What you need to do: For the material below, return exactly the lines starting at the one holding "q.1) = true" and ending at the one holding "[], _ => le_rfl", counting both as part of the range.

Data extract:
import Summits.MatrixMultiplication.OmegaCensus.STPP211CosetReflectA
import Summits.MatrixMultiplication.OmegaCensus.STPP211CosetLaw
import Summits.MatrixMultiplication.OmegaCensus.STPP211Z2pow6Codes
import Mathlib.Algebra.BigOperators.Group.Finset.Basic

/-!
# STPP (2,1,1) COSET LAW — part C2: soundness of the coset engine (`search = true` ⇒ `CosetBound`)

Cell `pub-omega` (unit `pub-omega-stpp-1-g36`), topic `Summits/MatrixMultiplication/OmegaCensus`.
HONEST FRAMING (verbatim): lottery ticket; floor = certified bounds/negative ranges. Census STRUCTURE bookkeeping (B5, `T1((ℤ/2)⁶)`, Pb237);
nothing here is a bound on `ω`.

**`cosetBound_of_searchS`**: for a `c`-code list `cs : List ℕ` of length `k` (codes `< 64`), a coordinate hyperplane `Wb b` of `𝔽₂⁶` and a
threshold `T`, the kernel evaluation `T1CosetEng.searchS cs b T = true` proves `T1Coset.CosetBound (Wb b) (fun i => dec (cs.getD i 0)) T`: every rooted
`Wb b`-admissible labeled set (multiplicities `≤ 2`, root `(0, i₀)` of least label) has fewer than `T` members. With `STPP211CosetLaw`
(`no_family_of_coset_bound`) each `decide`d search is then a theorem «no `(2,1,1)^k` family `(Aᵢ, {0}, {dec csᵢ})`». (The list form —
rather than `List.ofFn` of a function — keeps `decide +kernel` away from `Array.ofFn`'s well-founded recursion.)

Proof: along the members of a given admissible `Q` the search cannot answer `true` by pruning: the lanes of the packed state always
contain the codes of `Q`'s points of the open labels (`LaneOK`; preserved by `K ∧ LV u x` thanks to the completeness of the candidate
masks, part C1, and the pairwise law inside `Adm`), so the capacity bound dominates the number of remaining members (`fsum_le_cap2`), the
points of the current label are among the enumerated `x` / `x < y`, and at a leaf `n < T` is read off. The root is the member `(0, i₀)`.

References: H. Cohn, R. Kleinberg, B. Szegedy, C. Umans, FOCS 2005 (arXiv:math/0511460), Def. 5.1.
-/

namespace Summit.MatrixMultiplication.OmegaCensus

namespace T1CosetEng

open STPP211Neg Finset T1Z2p6 T1Coset

/-! ## List plumbing -/

/-- The tables list reads back its entries. -/
theorem getD_mkTabsS (cs : List ℕ) (W k : ℕ) {u : ℕ} (hu : u < k) : (mkTabsS cs W k).getD u 0 = tabS cs W k u := by
  rw [mkTabsS, List.getD_eq_getElem?_getD, List.getElem?_map, List.getElem?_range hu]; rfl

/-- Membership in `restOf k s`: the labels strictly between `s` and `k`. -/
theorem mem_restOf {k s v : ℕ} : v ∈ restOf k s ↔ s < v ∧ v < k := by
  rw [restOf, List.mem_map]
  refine ⟨fun ⟨j, hj, hv⟩ => by rw [List.mem_range] at hj; omega, fun ⟨h1, h2⟩ => ⟨v - (s + 1), List.mem_range.2 (by omega), by omega⟩⟩

/-- `restOf k s` has no duplicates. -/
theorem nodup_restOf (k s : ℕ) : (restOf k s).Nodup :=
  (List.nodup_range).map fun a b h => by simpa using h

/-- `cap2S` on a cons. -/
theorem cap2S_cons (K v : ℕ) (l : List ℕ) : cap2S K (v :: l) = upTo2 (laneS K v) + cap2S K l := rfl

/-- `goS` on a cons (the definition, with the recursive calls named). -/
theorem goS_cons (k : ℕ) (tabs : List ℕ) (T u : ℕ) (rest : List ℕ) (n K : ℕ) :
    goS k tabs T (u :: rest) n K =
      (force (cap2S K (u :: rest)) fun bnd =>
      Nat.blt (Nat.add n bnd) T ||
      (goS k tabs T rest n K &&
        force (tabs.getD u 0) fun Tu =>
        force (laneS K u) fun L =>
        allBits L (fun x =>
          force (Nat.land (Nat.xor K (salt u x)) (lvS k Tu x)) fun K1 =>
          goS k tabs T rest (Nat.add n 1) K1 &&
          force (Nat.land (laneS K1 u) (Nat.xor full6 (lowMask (Nat.add x 1)))) fun L2 =>
          allBits L2 (fun y => goS k tabs T rest (Nat.add n 2) (Nat.land (Nat.xor K1 (salt u y)) (lvS k Tu y))) L2)
        L)) := rfl

/-- `goS` on the empty schedule. -/
theorem goS_nil (k : ℕ) (tabs : List ℕ) (T n K : ℕ) : goS k tabs T [] n K = Nat.blt n T := rfl

/-! ## The salted readers -/

/-- Salted lanes distribute over `Nat.land`. -/
theorem laneS_land (A B t z : ℕ) : (laneS (Nat.land A B) t).testBit z = ((laneS A t).testBit z && (laneS B t).testBit z) :=
  lane_land A B (t + 1) z

/-- A salt is a 64-bit number. -/
theorem salt_lt (u x : ℕ) : salt u x < 2 ^ 64 := Nat.mod_lt _ (by norm_num)

/-- **The salt never touches a lane.** -/
theorem laneS_xor_salt (A u x t z : ℕ) : (laneS (Nat.xor A (salt u x)) t).testBit z = (laneS A t).testBit z := by
  show (lane (Nat.xor A (salt u x)) (Nat.add t 1)).testBit z = (lane A (Nat.add t 1)).testBit z
  unfold lane
  rw [testBit_fld, testBit_fld, xor_eq, Nat.testBit_xor, add_eq']
  have : (salt u x).testBit (64 * (t + 1) + z) = false :=
    Nat.testBit_lt_two_pow (lt_of_lt_of_le (salt_lt u x) (Nat.pow_le_pow_right (by norm_num) (by omega)))
  rw [this, Bool.xor_false]

/-- **Salted lanes of a salted lane vector:** lane `t < k` of `lvecS l x` is `E t l x`, bitwise. -/
theorem testBit_laneS_lvecS (cs : List ℕ) (b : ℕ) {k t : ℕ} (ht : t < k) (l x z : ℕ) :
    (laneS (lvecS cs (wmask b) k l x) t).testBit z = (emask cs (wmask b) t l x).testBit z := by
  show (lane (lvecS cs (wmask b) k l x) (Nat.add t 1)).testBit z = _
  rw [← testBit_lane_lvec cs b ht l x z]
  unfold lane lvecS
  rw [testBit_fld, testBit_fld, add_eq', lor_eq, Nat.testBit_lor, shiftLeft_eq', Nat.testBit_shiftLeft, T1Z2p5.testBit_lowMask]
  by_cases hz : z < 64
  · have h1 : 64 ≤ 64 * (t + 1) + z := by omega
    have h2 : ¬ (64 * (t + 1) + z < 64) := by omega
    have h3 : 64 * (t + 1) + z - 64 = 64 * t + z := by omega
    simp [hz, h1, h2, h3]
  · simp [hz]

/-- A salted lane vector fits in `k + 1` fields. -/
theorem lvecS_lt (cs : List ℕ) (b k l x : ℕ) : lvecS cs (wmask b) k l x < 2 ^ (64 * (k + 1)) := by
  refine lt_two_pow_of_testBit _ _ fun j hj => ?_
  unfold lvecS
  rw [lor_eq, Nat.testBit_lor, shiftLeft_eq', Nat.testBit_shiftLeft, T1Z2p5.testBit_lowMask]
  have h1 : 64 ≤ j := by omega
  have h2 : ¬ j < 64 := by omega
  have h3 : (lvec cs (wmask b) k l x).testBit (j - 64) = false := by
    have := pack_lt (w := 64) (fun i => emask_lt cs b i l x) k
    exact Nat.testBit_lt_two_pow (lt_of_lt_of_le this (Nat.pow_le_pow_right (by norm_num) (by omega)))
  simp [h1, h2, h3]

/-- **Fields of a salted table:** field `x < 64` of the salted table of label `l` is `lvecS l x`. -/
theorem lvS_tabS (cs : List ℕ) (b k l : ℕ) {x : ℕ} (hx : x < 64) :
    lvS k (tabS cs (wmask b) k l) x = lvecS cs (wmask b) k l x := by
  refine Nat.eq_of_testBit_eq fun z => ?_
  unfold lvS lv tabS
  exact testBit_fld_pack (fun i => by
    have := lvecS_lt cs b k l i
    rwa [mul_eq', add_eq']) hx z

section Sound

variable {k : ℕ} {cs : List ℕ} (hlen : cs.length = k) (hcs : ∀ c ∈ cs, c < 64) {b : Fin 6} {Q : Finset (G6 × Fin k)}

include hlen hcs

set_option synthInstance.maxSize 16384

/-! ## Fibres of a labeled set and the lane invariant -/

omit hlen hcs in
/-- The members of `Q` with label (value) `v`. -/
def fib (Q : Finset (G6 × Fin k)) (v : ℕ) : Finset (G6 × Fin k) := Q.filter fun q => q.2.val = v

omit hlen hcs in
/-- `Σ_{v ∈ l} #fib v`. -/
def fsum (Q : Finset (G6 × Fin k)) (l : List ℕ) : ℕ := (l.map fun v => (fib Q v).card).sum

omit hlen hcs in
/-- THE LANE INVARIANT: for every open label `v ∈ l`, the codes of `Q`'s points of label `v` are set bits of lane `v` of the salted state `K`. -/
def LaneOK (Q : Finset (G6 × Fin k)) (K : ℕ) (l : List ℕ) : Prop :=
  ∀ v ∈ l, ∀ q ∈ Q, q.2.val = v → (laneS K v).testBit (enc q.1) = true

omit hlen hcs in
/-- A fibre has at most two members when multiplicities are `≤ 2`. -/
theorem card_fib_le (hmult : ∀ i : Fin k, (Q.filter fun q => q.2 = i).card ≤ 2) (v : ℕ) : (fib Q v).card ≤ 2 := by
  by_cases hv : v < k
  · have : fib Q v = Q.filter fun q => q.2 = ⟨v, hv⟩ := by
      unfold fib; congr; funext q; exact propext ⟨fun h => Fin.ext h, fun h => by rw [h]⟩
    rw [this]; exact hmult _
  · have : fib Q v = ∅ := by
      unfold fib; rw [filter_eq_empty_iff]; intro q _ h; exact hv (h ▸ q.2.isLt)
    rw [this]; simp

omit hlen hcs in
/-- **Capacity dominates:** under the lane invariant, `Σ_{v ∈ l} #fib v ≤ cap2S K l`. -/
theorem fsum_le_cap2S (hmult : ∀ i : Fin k, (Q.filter fun q => q.2 = i).card ≤ 2) {K : ℕ} :
    ∀ l : List ℕ, LaneOK Q K l → fsum Q l ≤ cap2S K l
  | [], _ => le_rfl
  | v :: l, hL => by
      rw [cap2S_cons, fsum, List.map_cons, List.sum_cons]
      have h1 : (fib Q v).card ≤ upTo2 (laneS K v) :=
        card_le_upTo2 (fib Q v) (fun q => enc q.1)
          (fun q hq q' hq' h => by
            rw [mem_coe, fib, mem_filter] at hq hq'
            exact Prod.ext (enc_injective h) (Fin.ext (hq.2.trans hq'.2.symm)))
          (fun q hq => hL v List.mem_cons_self q (mem_filter.1 hq).1 (mem_filter.1 hq).2) (card_fib_le hmult v)
      have h2 := fsum_le_cap2S hmult l fun v' hv' => hL v' (List.mem_cons_of_mem _ hv')
      exact Nat.add_le_add h1 h2

/-- **Completeness of the candidate masks on an admissible set:** for members `(x, i) ≠ (z, j)` of `Q`, the code of `z` is a set bit of
`E j i (enc x)`. -/
theorem emask_complete (hQ : Adm (Wb b) (fun i : Fin k => dec (cs.getD i.val 0)) Q) {x z : G6} {i j : Fin k} (hx : (x, i) ∈ Q)
    (hz : (z, j) ∈ Q) (hne : (x, i) ≠ (z, j)) : (emask cs (wmask b) j.val i.val (enc x)).testBit (enc z) = true := by
  have hzW : z ∈ Wb b := hQ.1 _ hz
  have hget : ∀ m : Fin k, cs.getD m.val 0 ∈ cs := fun m => by
    rw [List.getD_eq_getElem?_getD, List.getElem?_eq_getElem (by rw [hlen]; exact m.isLt)]
    exact List.getElem_mem _
  refine testBit_emask_of (enc_lt z) ?_ ?_ ?_
  · rw [testBit_wmask, decide_eq_true (enc_lt z), mem_Wb.1 hzW]; rfl
  · intro cj hcj he
    obtain ⟨m, hm, rfl⟩ := List.getElem_of_mem hcj
    have hmk : m < k := hlen ▸ hm
    have hgm : cs.getD m 0 = cs[m] := by rw [List.getD_eq_getElem?_getD, List.getElem?_eq_getElem hm]; rfl
    have h1 : enc (x - z) = enc (dec (cs.getD m 0) - dec (cs.getD j.val 0)) := by
      rw [enc_sub, enc_sub, enc_dec _ (hcs _ (hgm ▸ hcj)), enc_dec _ (hcs _ (hget j)), hgm, ← he, xor_eq, xor_eq, Nat.xor_comm]
    exact hQ.2 _ hx _ hz hne ⟨m, hmk⟩ (enc_injective h1)
  · intro cj hcj he
    obtain ⟨m, hm, rfl⟩ := List.getElem_of_mem hcj
    have hmk : m < k := hlen ▸ hm
    have hgm : cs.getD m 0 = cs[m] := by rw [List.getD_eq_getElem?_getD, List.getElem?_eq_getElem hm]; rfl
    have h1 : enc (z - x) = enc (dec (cs.getD m 0) - dec (cs.getD i.val 0)) := by
      rw [enc_sub, enc_sub, enc_dec _ (hcs _ (hgm ▸ hcj)), enc_dec _ (hcs _ (hget i)), hgm, ← he]
    exact hQ.2 _ hz _ hx (Ne.symm hne) ⟨m, hmk⟩ (enc_injective h1)

/-- **The lane invariant survives a choice:** after `(K ⊕ salt) ∧ LVS i (enc x)` for a member `(x, i)`, every open label `v ≠ i` keeps its
points. -/
theorem laneOK_land (hQ : Adm (Wb b) (fun i : Fin k => dec (cs.getD i.val 0)) Q) {K : ℕ} {l : List ℕ} (hK : LaneOK Q K l) {x : G6} {i : Fin k}
    (hx : (x, i) ∈ Q) (hl : ∀ v ∈ l, v < k ∧ v ≠ i.val) :
    LaneOK Q (Nat.land (Nat.xor K (salt i.val (enc x))) (lvS k (tabS cs (wmask b) k i.val) (enc x))) l := by
  intro v hv q hq hqv
  obtain ⟨hvk, hvi⟩ := hl v hv
  rw [laneS_land, laneS_xor_salt, hK v hv q hq hqv, Bool.true_and, lvS_tabS _ _ _ _ (enc_lt x), testBit_laneS_lvecS _ _ hvk]
  have hne : (x, i) ≠ (q.1, q.2) := fun e => hvi (by rw [← hqv, ← (Prod.ext_iff.1 e).2])
  have := emask_complete hlen hcs hQ hx (show (q.1, q.2) ∈ Q from hq) hne
  rwa [hqv] at this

Output of the task:
  ∀ v ∈ l, ∀ q ∈ Q, q.2.val = v → (laneS K v).testBit (enc q.1) = true

omit hlen hcs in
/-- A fibre has at most two members when multiplicities are `≤ 2`. -/
theorem card_fib_le (hmult : ∀ i : Fin k, (Q.filter fun q => q.2 = i).card ≤ 2) (v : ℕ) : (fib Q v).card ≤ 2 := by
  by_cases hv : v < k
  · have : fib Q v = Q.filter fun q => q.2 = ⟨v, hv⟩ := by
      unfold fib; congr; funext q; exact propext ⟨fun h => Fin.ext h, fun h => by rw [h]⟩
    rw [this]; exact hmult _
  · have : fib Q v = ∅ := by
      unfold fib; rw [filter_eq_empty_iff]; intro q _ h; exact hv (h ▸ q.2.isLt)
    rw [this]; simp

omit hlen hcs in
/-- **Capacity dominates:** under the lane invariant, `Σ_{v ∈ l} #fib v ≤ cap2S K l`. -/
theorem fsum_le_cap2S (hmult : ∀ i : Fin k, (Q.filter fun q => q.2 = i).card ≤ 2) {K : ℕ} :
    ∀ l : List ℕ, LaneOK Q K l → fsum Q l ≤ cap2S K l
  | [], _ => le_rfl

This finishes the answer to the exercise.